[Provided information]:
_ _ _ _ _

import Summits.Langlands.Langlands.Theses.DyadicOddResidue
import Literature.NumberTheory.Automorphic.FontaineMazurGL2PotCrystallineOrdinary
import Literature.NumberTheory.Automorphic.FontaineMazurGL2DyadicNearlyOrdinaryDihedral
import HarnessLib

/-!
# Support `DyadicOddResidue.DyadicDihedralPrintedCellsFM` (stmt-Langlands-18103):
# the two printed dihedral cells at `ℓ = 2`, from the named facts of Thorne 2026 and Allen 2014

The support item `DyadicDihedralPrintedCellsFM` of route `Langlands/DyadicOddResidue` is, by the
route's convention, typed FACT-FREE: for a continuous `ρ : Γ_ℚ → GL₂(ℚ̄₂)` which is residually
absolutely irreducible with solvable (dihedral) residual image, irreducible, odd, unramified almost
everywhere and de Rham at `2` with distinct labelled Hodge–Tate weights, IF

* (cell of Thorne 2026, Thm. D at `p = 2`) some Tate twist `ρ ⊗ ε₂^a` is Skinner–Wiles-ordinary of
  weight `2` at the place above `2`, de Rham for Fontaine's pinned datum and potentially
  crystalline (`N = 0` on every attached Weil–Deligne representation), OR
* (cell of Allen 2014, `F = ℚ`) Allen's condition (5) holds for the residual representation and
  some Tate twist `ρ ⊗ ε₂^a` is Skinner–Wiles-ordinary of a weight `k ≥ 2` at the place above `2`
  with `det(ρ ⊗ ε₂^a) · ε₂^{1−k}` of finite order,

THEN some Tate twist `ρ ⊗ ε₂^m` is attached to a newform `f ∈ S_k(Γ₁(N))` away from `2N`
(`IsGaloisRepOfNewform1`).  The two disjuncts are VERBATIM the hypotheses (at `p = 2`) of the
accepted named facts

* `Literature.NumberTheory.Automorphic.Thorne2026_fontaineMazurGL2_potCrystallineOrdinary`
  (J. A. Thorne, arXiv:2608.07186, Theorem D — any prime, any residual image), and
* `Literature.NumberTheory.Automorphic.Allen2014_modularity_nearlyOrdinaryDihedral_Q`
  (P. B. Allen, Compositio Math. 150 (2014), Theorem of the Introduction, `F = ℚ`),

and the conclusion is their common conclusion; so the item follows from the two facts by a case
split (`dyadicDihedralPrintedCellsFM_of_facts`, this file).  Both facts are undischarged named
facts (D-0014) — two printed `2`-adic modularity(-lifting) theorems, irreducibly XL — so the
result here is CONDITIONAL on exactly these two names; the item's own (fact-free) signature is
proved the day both are discharged (`dyadicDihedralPrintedCellsFM_of_facts T_holds A_holds`).
The residual hypotheses are not used on the Thorne cell, irreducibility is not used on the Allen
cell, and the de Rham / Hodge–Tate-regularity hypothesis at `2` is used on neither (each printed
theorem carries its own `p`-adic Hodge-theoretic hypothesis inside its cell).

No statement of the route file is altered.  Sorry-free; axioms `propext`, `Classical.choice`,
`Quot.sound`.
-/

namespace Summit.Langlands.Langlands.Theorems

set_option linter.dupNamespace false -- project-wide option; `Summit.Langlands.Langlands` is the mandated namespace

open Summit.Langlands.Langlands.Theses.DyadicOddResidue

/-- **The two printed dihedral cells at `ℓ = 2` (support `DyadicDihedralPrintedCellsFM`,
stmt-Langlands-18103) follow from the named facts of Thorne 2026 (Thm. D) and Allen 2014
(Theorem, `F = ℚ`).**  For `ρ : Γ_ℚ → GL₂(ℚ̄₂)` continuous, residually absolutely irreducible with
solvable residual image, irreducible, odd, unramified a.e. and de Rham at `2` with distinct
labelled Hodge–Tate weights: if some Tate twist of `ρ` is weight-`2` Skinner–Wiles-ordinary, de
Rham and potentially crystalline at `2` (Thorne's cell), or Allen's condition (5) holds and some
Tate twist is nearly ordinary of a weight `k ≥ 2` with `det · ε₂^{1−k}` of finite order (Allen's
cell), then some Tate twist `ρ ⊗ ε₂^m` is the Galois representation of a newform away from `2N`.
Proof: case on the cell; Thorne's fact at `p = 2` closes the first (its hypothesis is the cell
verbatim), Allen's fact closes the second.  CONDITIONAL on the two named facts (trust base:
exactly `Thorne2026_fontaineMazurGL2_potCrystallineOrdinary`,
`Allen2014_modularity_nearlyOrdinaryDihedral_Q`).
[cite: Thorne2026FontaineMazurGL2, Theorem D (Introduction, p. 3 of arXiv:2608.07186)]
[cite: Allen2014, Theorem of the Introduction (arXiv:1301.1113, p. 2)] -/
theorem dyadicDihedralPrintedCellsFM_of_facts
    (hT : Literature.NumberTheory.Automorphic.Thorne2026_fontaineMazurGL2_potCrystallineOrdinary)
    (hA : Literature.NumberTheory.Automorphic.Allen2014_modularity_nearlyOrdinaryDihedral_Q) :
    DyadicDihedralPrintedCellsFM := by
  intro ρ hres hsol hirr hodd hunr _hdR hcell
  rcases hcell with hThorne | hAllen
  · -- Thorne 2026, Thm. D at `p = 2`: the cell is its twisted hypothesis verbatim
    exact hT 2 ρ hunr hirr hodd hThorne
  · -- Allen 2014 (`F = ℚ`): condition (5) and the nearly ordinary Tate twist
    exact hA ρ hunr hodd hres hsol hAllen.1 hAllen.2

end Summit.Langlands.Langlands.Theorems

_ _ _ _ _

[What the task requires]:
Would you copy all lines in the records where the string "stmt" appears?

[Response area]:
# Support `DyadicOddResidue.DyadicDihedralPrintedCellsFM` (stmt-Langlands-18103):
stmt-Langlands-18103) follow from the named facts of Thorne 2026 (Thm. D) and Allen 2014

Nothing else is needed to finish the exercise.